In the listing below, find the line that contains "currency that §1–§3" and the line that contains "would be an". Quote both and every line between them, exactly, and nothing more.
◆ ◆ ◆ ◆
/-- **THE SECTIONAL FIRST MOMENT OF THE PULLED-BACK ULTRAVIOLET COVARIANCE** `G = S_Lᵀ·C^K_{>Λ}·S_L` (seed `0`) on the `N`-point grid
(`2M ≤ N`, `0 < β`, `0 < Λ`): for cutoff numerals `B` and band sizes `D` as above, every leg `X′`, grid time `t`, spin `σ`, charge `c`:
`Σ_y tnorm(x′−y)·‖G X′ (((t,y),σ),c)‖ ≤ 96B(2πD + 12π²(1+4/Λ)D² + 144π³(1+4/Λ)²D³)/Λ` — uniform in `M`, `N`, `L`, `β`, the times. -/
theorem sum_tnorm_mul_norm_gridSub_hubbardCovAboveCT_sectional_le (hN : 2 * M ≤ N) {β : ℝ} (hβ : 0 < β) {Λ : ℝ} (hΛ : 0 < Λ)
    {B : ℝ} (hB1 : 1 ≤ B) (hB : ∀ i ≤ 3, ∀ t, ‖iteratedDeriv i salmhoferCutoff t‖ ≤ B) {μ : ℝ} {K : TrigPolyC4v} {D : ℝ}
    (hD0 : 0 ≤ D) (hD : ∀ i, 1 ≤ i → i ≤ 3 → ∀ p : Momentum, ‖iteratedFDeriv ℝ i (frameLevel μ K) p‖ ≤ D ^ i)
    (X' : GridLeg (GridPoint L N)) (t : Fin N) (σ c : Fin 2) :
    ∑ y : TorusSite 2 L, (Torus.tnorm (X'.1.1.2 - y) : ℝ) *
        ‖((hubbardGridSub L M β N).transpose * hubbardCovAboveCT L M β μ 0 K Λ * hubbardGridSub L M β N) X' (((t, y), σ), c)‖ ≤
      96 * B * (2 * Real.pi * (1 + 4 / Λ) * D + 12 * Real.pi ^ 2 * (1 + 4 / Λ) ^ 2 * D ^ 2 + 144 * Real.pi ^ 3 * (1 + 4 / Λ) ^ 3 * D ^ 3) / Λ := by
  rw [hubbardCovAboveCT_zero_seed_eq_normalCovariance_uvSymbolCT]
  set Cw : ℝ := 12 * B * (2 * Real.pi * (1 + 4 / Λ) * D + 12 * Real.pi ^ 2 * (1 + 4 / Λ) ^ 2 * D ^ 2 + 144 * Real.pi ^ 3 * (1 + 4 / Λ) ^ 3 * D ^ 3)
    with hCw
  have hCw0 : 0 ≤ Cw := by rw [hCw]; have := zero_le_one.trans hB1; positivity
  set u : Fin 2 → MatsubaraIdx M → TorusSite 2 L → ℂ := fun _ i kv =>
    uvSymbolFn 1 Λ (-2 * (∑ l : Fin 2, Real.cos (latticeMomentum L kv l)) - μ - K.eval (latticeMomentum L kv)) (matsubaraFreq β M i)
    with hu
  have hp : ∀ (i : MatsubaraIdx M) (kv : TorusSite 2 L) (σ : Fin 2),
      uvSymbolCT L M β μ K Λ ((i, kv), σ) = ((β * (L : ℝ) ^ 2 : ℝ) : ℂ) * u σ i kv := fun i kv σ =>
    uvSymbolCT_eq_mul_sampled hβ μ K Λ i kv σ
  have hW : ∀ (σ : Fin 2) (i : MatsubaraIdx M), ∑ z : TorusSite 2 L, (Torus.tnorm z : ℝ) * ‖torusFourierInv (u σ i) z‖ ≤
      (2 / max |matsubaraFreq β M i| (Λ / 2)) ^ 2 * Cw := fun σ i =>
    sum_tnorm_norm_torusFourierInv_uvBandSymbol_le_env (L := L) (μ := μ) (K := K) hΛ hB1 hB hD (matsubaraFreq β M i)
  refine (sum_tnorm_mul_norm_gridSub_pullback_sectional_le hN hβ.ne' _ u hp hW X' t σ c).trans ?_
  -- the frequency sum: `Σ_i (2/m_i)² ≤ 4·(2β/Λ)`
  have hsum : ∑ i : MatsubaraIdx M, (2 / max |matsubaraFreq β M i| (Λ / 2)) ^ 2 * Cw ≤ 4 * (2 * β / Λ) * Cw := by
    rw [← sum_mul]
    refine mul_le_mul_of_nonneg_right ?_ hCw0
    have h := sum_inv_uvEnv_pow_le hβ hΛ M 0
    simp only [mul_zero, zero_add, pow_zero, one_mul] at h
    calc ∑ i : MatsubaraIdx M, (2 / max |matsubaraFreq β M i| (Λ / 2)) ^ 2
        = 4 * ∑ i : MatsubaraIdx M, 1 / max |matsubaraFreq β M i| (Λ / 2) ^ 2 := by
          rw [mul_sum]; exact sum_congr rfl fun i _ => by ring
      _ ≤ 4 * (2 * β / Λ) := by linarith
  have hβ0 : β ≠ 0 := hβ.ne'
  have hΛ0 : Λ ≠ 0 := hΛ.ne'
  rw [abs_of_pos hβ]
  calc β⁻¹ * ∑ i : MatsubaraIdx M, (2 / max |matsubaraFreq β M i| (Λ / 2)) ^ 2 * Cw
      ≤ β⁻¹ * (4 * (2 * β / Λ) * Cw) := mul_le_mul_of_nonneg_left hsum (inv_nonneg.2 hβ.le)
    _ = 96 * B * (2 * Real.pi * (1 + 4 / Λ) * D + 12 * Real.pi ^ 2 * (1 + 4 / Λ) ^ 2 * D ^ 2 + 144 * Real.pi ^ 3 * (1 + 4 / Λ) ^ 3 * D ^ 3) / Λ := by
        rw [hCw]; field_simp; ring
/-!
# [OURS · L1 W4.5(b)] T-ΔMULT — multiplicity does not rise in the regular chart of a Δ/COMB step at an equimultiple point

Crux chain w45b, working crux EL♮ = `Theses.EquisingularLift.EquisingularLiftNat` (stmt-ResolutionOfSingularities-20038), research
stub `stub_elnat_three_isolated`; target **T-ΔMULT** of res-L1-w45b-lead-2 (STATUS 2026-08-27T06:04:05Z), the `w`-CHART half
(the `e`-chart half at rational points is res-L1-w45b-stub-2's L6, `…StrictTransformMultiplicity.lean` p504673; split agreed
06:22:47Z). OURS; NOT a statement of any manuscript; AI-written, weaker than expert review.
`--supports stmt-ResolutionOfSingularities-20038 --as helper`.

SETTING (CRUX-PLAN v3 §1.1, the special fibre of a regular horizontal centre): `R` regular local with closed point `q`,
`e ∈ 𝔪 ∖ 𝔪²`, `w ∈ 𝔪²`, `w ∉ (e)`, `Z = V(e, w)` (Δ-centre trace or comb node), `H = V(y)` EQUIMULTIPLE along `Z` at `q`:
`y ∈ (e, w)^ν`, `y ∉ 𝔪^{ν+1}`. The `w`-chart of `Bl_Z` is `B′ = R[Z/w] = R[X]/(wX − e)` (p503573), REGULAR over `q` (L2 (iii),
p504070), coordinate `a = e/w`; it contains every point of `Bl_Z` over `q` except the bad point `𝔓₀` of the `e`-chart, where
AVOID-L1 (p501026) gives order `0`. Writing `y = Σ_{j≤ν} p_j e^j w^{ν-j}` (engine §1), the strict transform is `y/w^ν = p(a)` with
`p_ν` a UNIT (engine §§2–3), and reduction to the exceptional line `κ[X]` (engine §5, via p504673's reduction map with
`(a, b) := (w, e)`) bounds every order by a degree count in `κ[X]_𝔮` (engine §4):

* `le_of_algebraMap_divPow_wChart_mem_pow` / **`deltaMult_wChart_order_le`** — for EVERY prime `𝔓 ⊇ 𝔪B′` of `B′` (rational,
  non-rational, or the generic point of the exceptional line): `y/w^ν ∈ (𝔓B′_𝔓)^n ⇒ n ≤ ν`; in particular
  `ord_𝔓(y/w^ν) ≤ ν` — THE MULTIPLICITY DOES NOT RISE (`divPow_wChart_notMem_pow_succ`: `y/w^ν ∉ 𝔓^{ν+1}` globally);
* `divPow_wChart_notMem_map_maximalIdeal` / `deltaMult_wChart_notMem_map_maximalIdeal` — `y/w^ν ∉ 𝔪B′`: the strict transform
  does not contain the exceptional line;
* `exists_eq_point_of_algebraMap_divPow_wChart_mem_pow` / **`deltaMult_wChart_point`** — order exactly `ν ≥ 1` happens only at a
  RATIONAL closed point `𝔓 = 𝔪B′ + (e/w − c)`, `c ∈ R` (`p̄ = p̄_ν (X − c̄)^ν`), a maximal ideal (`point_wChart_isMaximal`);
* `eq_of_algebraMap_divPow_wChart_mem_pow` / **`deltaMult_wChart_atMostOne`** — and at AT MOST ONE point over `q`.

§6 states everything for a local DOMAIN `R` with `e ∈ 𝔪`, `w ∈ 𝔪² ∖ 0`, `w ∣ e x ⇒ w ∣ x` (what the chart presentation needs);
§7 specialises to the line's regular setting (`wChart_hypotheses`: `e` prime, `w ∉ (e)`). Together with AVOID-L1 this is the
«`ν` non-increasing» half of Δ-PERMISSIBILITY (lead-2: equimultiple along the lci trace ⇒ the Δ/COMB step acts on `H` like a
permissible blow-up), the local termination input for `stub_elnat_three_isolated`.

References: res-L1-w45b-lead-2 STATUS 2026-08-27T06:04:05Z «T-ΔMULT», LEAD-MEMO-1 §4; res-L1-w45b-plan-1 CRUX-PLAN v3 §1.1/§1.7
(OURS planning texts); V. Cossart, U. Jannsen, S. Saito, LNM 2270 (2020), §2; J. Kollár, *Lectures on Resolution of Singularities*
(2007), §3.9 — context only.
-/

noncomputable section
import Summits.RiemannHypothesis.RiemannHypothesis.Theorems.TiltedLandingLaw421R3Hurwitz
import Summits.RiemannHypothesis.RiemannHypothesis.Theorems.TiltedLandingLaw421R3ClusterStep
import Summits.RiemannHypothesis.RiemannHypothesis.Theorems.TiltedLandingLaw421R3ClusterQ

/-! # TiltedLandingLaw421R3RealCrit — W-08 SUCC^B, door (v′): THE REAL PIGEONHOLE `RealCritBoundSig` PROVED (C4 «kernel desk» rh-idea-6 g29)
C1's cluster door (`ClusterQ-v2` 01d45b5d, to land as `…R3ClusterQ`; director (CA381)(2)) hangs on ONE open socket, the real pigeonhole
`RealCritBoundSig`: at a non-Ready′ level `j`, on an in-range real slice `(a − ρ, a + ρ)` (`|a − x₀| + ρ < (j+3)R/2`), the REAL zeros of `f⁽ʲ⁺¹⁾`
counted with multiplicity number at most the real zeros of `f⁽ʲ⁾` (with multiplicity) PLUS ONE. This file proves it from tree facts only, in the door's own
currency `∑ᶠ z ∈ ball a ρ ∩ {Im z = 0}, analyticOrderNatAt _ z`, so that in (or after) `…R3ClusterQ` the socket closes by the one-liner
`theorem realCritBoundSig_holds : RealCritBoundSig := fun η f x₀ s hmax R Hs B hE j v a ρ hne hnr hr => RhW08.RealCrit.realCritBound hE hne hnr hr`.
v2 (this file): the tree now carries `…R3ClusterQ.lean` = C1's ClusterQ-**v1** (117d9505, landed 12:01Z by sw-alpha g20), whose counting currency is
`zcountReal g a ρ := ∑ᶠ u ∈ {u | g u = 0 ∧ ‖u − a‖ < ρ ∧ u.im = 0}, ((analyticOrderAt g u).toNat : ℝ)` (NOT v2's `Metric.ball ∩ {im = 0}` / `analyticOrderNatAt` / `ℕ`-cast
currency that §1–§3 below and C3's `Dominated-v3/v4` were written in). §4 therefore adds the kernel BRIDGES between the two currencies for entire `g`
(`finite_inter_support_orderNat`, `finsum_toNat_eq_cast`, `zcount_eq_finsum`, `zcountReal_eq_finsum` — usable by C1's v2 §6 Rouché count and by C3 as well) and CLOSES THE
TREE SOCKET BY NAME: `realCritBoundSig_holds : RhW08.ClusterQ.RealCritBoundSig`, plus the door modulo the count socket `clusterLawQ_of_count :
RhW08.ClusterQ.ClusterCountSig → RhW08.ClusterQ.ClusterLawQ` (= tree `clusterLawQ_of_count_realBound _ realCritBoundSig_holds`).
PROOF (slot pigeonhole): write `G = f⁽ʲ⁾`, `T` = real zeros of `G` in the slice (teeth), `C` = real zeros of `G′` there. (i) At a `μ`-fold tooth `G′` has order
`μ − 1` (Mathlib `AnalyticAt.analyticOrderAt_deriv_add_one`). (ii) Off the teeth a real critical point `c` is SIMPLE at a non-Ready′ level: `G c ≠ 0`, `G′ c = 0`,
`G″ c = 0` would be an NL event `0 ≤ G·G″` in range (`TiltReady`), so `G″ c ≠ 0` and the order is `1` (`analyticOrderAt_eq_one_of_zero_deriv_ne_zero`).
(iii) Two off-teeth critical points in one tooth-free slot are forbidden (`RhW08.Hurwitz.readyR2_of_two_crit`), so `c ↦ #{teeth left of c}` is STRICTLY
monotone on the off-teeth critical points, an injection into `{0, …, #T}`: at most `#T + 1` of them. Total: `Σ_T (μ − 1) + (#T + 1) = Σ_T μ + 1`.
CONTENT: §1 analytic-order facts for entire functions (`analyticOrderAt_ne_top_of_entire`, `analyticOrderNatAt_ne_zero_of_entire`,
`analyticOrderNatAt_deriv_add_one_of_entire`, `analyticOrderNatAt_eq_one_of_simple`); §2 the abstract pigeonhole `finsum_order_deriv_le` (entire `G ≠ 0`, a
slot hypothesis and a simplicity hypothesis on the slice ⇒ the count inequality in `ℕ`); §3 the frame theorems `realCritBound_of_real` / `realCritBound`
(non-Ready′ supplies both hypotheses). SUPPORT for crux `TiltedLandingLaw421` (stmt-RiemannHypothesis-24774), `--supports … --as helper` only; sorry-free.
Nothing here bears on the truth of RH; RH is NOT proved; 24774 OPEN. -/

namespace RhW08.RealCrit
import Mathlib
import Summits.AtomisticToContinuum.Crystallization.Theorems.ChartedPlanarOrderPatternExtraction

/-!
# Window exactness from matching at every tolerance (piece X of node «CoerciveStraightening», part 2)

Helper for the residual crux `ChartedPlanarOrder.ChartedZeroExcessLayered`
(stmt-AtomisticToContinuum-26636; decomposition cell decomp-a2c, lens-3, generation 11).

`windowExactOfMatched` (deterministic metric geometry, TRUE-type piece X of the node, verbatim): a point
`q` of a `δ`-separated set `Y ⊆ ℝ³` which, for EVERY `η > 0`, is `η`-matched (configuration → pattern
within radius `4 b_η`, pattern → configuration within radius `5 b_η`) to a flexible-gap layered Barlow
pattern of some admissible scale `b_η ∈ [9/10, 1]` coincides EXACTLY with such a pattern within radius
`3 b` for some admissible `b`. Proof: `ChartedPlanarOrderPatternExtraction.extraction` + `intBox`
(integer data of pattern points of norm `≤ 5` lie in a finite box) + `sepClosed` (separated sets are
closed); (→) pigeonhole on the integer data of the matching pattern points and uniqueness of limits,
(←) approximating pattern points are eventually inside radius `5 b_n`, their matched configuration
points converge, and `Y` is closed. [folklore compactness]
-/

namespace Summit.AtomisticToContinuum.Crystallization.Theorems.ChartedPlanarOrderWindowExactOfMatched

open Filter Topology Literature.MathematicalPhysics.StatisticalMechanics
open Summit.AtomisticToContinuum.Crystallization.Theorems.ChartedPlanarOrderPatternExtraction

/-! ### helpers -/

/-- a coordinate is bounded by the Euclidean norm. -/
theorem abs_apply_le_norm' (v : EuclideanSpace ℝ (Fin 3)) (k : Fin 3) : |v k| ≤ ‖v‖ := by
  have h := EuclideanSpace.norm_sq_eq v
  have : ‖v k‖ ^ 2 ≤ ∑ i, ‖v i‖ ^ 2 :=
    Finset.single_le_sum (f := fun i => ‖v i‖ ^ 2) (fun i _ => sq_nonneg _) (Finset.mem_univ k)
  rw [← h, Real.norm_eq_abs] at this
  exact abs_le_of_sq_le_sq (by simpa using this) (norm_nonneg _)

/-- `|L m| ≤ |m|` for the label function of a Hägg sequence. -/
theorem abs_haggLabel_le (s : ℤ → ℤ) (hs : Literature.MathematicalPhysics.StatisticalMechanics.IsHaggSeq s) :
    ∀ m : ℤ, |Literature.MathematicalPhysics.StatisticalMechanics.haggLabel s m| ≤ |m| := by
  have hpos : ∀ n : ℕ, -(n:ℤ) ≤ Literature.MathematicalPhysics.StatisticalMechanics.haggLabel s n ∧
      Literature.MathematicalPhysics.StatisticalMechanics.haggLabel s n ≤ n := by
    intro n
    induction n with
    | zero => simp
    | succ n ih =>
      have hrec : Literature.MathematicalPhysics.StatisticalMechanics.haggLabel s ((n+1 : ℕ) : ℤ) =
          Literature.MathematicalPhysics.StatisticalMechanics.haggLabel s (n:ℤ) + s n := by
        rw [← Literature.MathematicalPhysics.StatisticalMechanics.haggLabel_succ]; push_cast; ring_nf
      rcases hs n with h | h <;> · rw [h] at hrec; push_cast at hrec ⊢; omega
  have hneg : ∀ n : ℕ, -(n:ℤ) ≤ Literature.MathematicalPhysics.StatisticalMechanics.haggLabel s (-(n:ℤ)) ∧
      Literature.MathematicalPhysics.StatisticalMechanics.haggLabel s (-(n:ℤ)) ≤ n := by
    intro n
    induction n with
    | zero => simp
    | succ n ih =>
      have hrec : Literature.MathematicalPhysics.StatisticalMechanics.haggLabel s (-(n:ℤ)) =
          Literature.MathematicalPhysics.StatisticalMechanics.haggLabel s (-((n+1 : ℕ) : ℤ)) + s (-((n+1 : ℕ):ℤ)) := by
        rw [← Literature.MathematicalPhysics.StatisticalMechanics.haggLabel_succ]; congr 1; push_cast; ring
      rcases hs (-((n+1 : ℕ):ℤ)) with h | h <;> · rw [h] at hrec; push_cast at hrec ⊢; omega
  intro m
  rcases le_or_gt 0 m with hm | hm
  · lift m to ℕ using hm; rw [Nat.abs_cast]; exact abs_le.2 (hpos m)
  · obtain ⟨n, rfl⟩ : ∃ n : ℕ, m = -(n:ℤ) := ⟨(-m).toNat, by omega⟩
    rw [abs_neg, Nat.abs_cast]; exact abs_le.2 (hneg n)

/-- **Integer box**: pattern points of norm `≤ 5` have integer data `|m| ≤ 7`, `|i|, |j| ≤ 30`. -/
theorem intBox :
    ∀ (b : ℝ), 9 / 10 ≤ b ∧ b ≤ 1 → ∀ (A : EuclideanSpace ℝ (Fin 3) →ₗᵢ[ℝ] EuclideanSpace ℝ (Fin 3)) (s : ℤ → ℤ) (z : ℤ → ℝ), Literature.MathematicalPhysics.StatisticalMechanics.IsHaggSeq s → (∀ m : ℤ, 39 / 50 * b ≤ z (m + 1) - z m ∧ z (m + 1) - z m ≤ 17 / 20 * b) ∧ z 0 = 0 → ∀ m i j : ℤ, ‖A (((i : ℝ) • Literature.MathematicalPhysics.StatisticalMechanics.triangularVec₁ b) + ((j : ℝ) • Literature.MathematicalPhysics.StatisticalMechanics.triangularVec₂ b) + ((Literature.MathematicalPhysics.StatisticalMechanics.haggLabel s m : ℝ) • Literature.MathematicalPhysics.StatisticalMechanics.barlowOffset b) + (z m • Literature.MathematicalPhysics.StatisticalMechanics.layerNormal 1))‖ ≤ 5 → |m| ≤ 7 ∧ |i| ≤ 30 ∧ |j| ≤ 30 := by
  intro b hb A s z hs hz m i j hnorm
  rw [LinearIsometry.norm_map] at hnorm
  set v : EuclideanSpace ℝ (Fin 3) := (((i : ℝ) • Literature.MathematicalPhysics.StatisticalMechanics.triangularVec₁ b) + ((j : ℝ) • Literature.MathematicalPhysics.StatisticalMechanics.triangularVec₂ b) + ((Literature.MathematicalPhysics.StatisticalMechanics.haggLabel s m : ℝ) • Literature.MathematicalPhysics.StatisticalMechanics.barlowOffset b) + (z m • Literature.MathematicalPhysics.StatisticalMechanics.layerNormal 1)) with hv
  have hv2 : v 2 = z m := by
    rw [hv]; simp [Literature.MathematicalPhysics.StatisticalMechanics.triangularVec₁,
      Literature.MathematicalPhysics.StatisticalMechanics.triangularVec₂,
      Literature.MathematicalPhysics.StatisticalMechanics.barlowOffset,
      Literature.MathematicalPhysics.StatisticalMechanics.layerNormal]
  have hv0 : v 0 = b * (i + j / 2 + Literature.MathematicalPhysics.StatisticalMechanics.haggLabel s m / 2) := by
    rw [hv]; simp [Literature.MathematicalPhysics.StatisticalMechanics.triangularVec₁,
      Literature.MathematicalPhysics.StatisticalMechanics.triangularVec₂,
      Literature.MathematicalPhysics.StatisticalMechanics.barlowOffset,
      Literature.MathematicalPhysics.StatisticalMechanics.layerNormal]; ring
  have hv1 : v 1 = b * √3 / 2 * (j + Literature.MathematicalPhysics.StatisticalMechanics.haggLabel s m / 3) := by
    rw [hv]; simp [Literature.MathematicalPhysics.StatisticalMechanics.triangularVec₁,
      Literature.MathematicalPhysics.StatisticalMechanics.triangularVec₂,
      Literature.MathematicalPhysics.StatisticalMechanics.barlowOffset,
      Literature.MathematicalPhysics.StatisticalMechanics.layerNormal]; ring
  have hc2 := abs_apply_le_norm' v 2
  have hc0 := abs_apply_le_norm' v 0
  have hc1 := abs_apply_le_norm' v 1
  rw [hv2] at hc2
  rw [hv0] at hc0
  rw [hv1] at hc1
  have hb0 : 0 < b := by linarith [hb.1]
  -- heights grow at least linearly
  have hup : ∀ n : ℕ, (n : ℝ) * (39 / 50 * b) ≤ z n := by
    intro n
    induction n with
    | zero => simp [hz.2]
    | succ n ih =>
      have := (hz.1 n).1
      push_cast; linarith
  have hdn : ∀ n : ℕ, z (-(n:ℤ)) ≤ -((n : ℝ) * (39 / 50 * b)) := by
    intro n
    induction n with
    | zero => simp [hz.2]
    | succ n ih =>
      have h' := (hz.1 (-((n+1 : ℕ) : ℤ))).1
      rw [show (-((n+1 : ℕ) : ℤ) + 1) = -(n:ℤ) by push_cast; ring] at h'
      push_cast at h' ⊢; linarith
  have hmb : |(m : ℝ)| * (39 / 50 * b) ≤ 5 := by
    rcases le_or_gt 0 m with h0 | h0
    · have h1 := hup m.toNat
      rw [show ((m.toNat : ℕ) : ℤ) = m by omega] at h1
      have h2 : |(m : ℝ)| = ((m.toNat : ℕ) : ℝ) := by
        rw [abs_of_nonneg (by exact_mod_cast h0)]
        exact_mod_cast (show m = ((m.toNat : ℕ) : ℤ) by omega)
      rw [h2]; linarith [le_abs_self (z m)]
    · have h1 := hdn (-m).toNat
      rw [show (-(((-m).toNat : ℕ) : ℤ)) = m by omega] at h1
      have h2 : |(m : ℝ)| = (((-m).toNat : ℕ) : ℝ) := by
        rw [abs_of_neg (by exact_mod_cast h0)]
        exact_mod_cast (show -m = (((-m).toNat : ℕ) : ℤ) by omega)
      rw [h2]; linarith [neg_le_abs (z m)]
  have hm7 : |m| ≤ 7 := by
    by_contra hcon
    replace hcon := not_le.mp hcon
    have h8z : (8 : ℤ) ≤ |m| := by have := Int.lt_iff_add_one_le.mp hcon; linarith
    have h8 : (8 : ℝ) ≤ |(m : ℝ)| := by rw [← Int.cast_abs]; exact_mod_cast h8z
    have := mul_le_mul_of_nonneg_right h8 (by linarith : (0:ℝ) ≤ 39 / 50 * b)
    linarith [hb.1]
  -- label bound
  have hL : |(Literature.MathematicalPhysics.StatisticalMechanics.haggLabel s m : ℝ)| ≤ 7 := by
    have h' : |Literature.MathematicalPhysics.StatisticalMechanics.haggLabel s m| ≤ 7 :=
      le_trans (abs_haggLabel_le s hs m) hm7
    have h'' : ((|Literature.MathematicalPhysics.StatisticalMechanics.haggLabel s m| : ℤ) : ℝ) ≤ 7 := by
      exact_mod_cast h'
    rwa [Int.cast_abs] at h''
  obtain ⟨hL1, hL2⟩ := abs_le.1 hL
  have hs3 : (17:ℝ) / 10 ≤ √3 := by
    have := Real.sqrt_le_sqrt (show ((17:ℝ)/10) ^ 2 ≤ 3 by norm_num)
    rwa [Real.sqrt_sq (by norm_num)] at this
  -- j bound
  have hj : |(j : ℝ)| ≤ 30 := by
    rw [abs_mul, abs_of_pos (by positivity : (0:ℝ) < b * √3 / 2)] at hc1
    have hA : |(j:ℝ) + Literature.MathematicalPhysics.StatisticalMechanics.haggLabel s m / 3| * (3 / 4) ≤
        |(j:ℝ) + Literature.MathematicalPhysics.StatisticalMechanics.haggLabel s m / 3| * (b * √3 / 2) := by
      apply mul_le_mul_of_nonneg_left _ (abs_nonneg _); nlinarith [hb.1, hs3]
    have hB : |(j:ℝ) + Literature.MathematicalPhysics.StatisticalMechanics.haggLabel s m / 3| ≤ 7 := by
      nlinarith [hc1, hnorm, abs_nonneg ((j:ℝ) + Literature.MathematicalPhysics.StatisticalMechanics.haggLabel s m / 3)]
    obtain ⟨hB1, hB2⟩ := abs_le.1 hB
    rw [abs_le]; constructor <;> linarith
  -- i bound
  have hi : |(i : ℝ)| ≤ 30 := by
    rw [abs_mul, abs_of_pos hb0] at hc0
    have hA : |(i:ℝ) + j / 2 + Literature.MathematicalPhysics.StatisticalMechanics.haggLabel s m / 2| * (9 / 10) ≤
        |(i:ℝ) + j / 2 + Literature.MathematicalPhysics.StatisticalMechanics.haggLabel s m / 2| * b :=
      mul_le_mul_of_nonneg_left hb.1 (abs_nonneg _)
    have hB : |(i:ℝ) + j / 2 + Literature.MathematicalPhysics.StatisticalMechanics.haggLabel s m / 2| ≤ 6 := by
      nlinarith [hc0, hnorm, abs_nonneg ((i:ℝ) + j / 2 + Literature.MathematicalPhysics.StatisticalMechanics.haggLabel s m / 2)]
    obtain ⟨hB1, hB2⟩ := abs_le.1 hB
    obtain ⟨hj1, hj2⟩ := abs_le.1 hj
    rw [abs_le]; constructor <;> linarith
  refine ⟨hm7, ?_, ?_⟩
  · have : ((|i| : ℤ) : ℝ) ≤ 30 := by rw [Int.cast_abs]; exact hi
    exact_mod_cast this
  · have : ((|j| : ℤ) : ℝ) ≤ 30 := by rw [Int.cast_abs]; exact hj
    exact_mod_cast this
◆ ◆ ◆ ◆
Task result:
currency that §1–§3 below and C3's `Dominated-v3/v4` were written in). §4 therefore adds the kernel BRIDGES between the two currencies for entire `g`
(`finite_inter_support_orderNat`, `finsum_toNat_eq_cast`, `zcount_eq_finsum`, `zcountReal_eq_finsum` — usable by C1's v2 §6 Rouché count and by C3 as well) and CLOSES THE
TREE SOCKET BY NAME: `realCritBoundSig_holds : RhW08.ClusterQ.RealCritBoundSig`, plus the door modulo the count socket `clusterLawQ_of_count :
RhW08.ClusterQ.ClusterCountSig → RhW08.ClusterQ.ClusterLawQ` (= tree `clusterLawQ_of_count_realBound _ realCritBoundSig_holds`).
PROOF (slot pigeonhole): write `G = f⁽ʲ⁾`, `T` = real zeros of `G` in the slice (teeth), `C` = real zeros of `G′` there. (i) At a `μ`-fold tooth `G′` has order
`μ − 1` (Mathlib `AnalyticAt.analyticOrderAt_deriv_add_one`). (ii) Off the teeth a real critical point `c` is SIMPLE at a non-Ready′ level: `G c ≠ 0`, `G′ c = 0`,
`G″ c = 0` would be an NL event `0 ≤ G·G″` in range (`TiltReady`), so `G″ c ≠ 0` and the order is `1` (`analyticOrderAt_eq_one_of_zero_deriv_ne_zero`).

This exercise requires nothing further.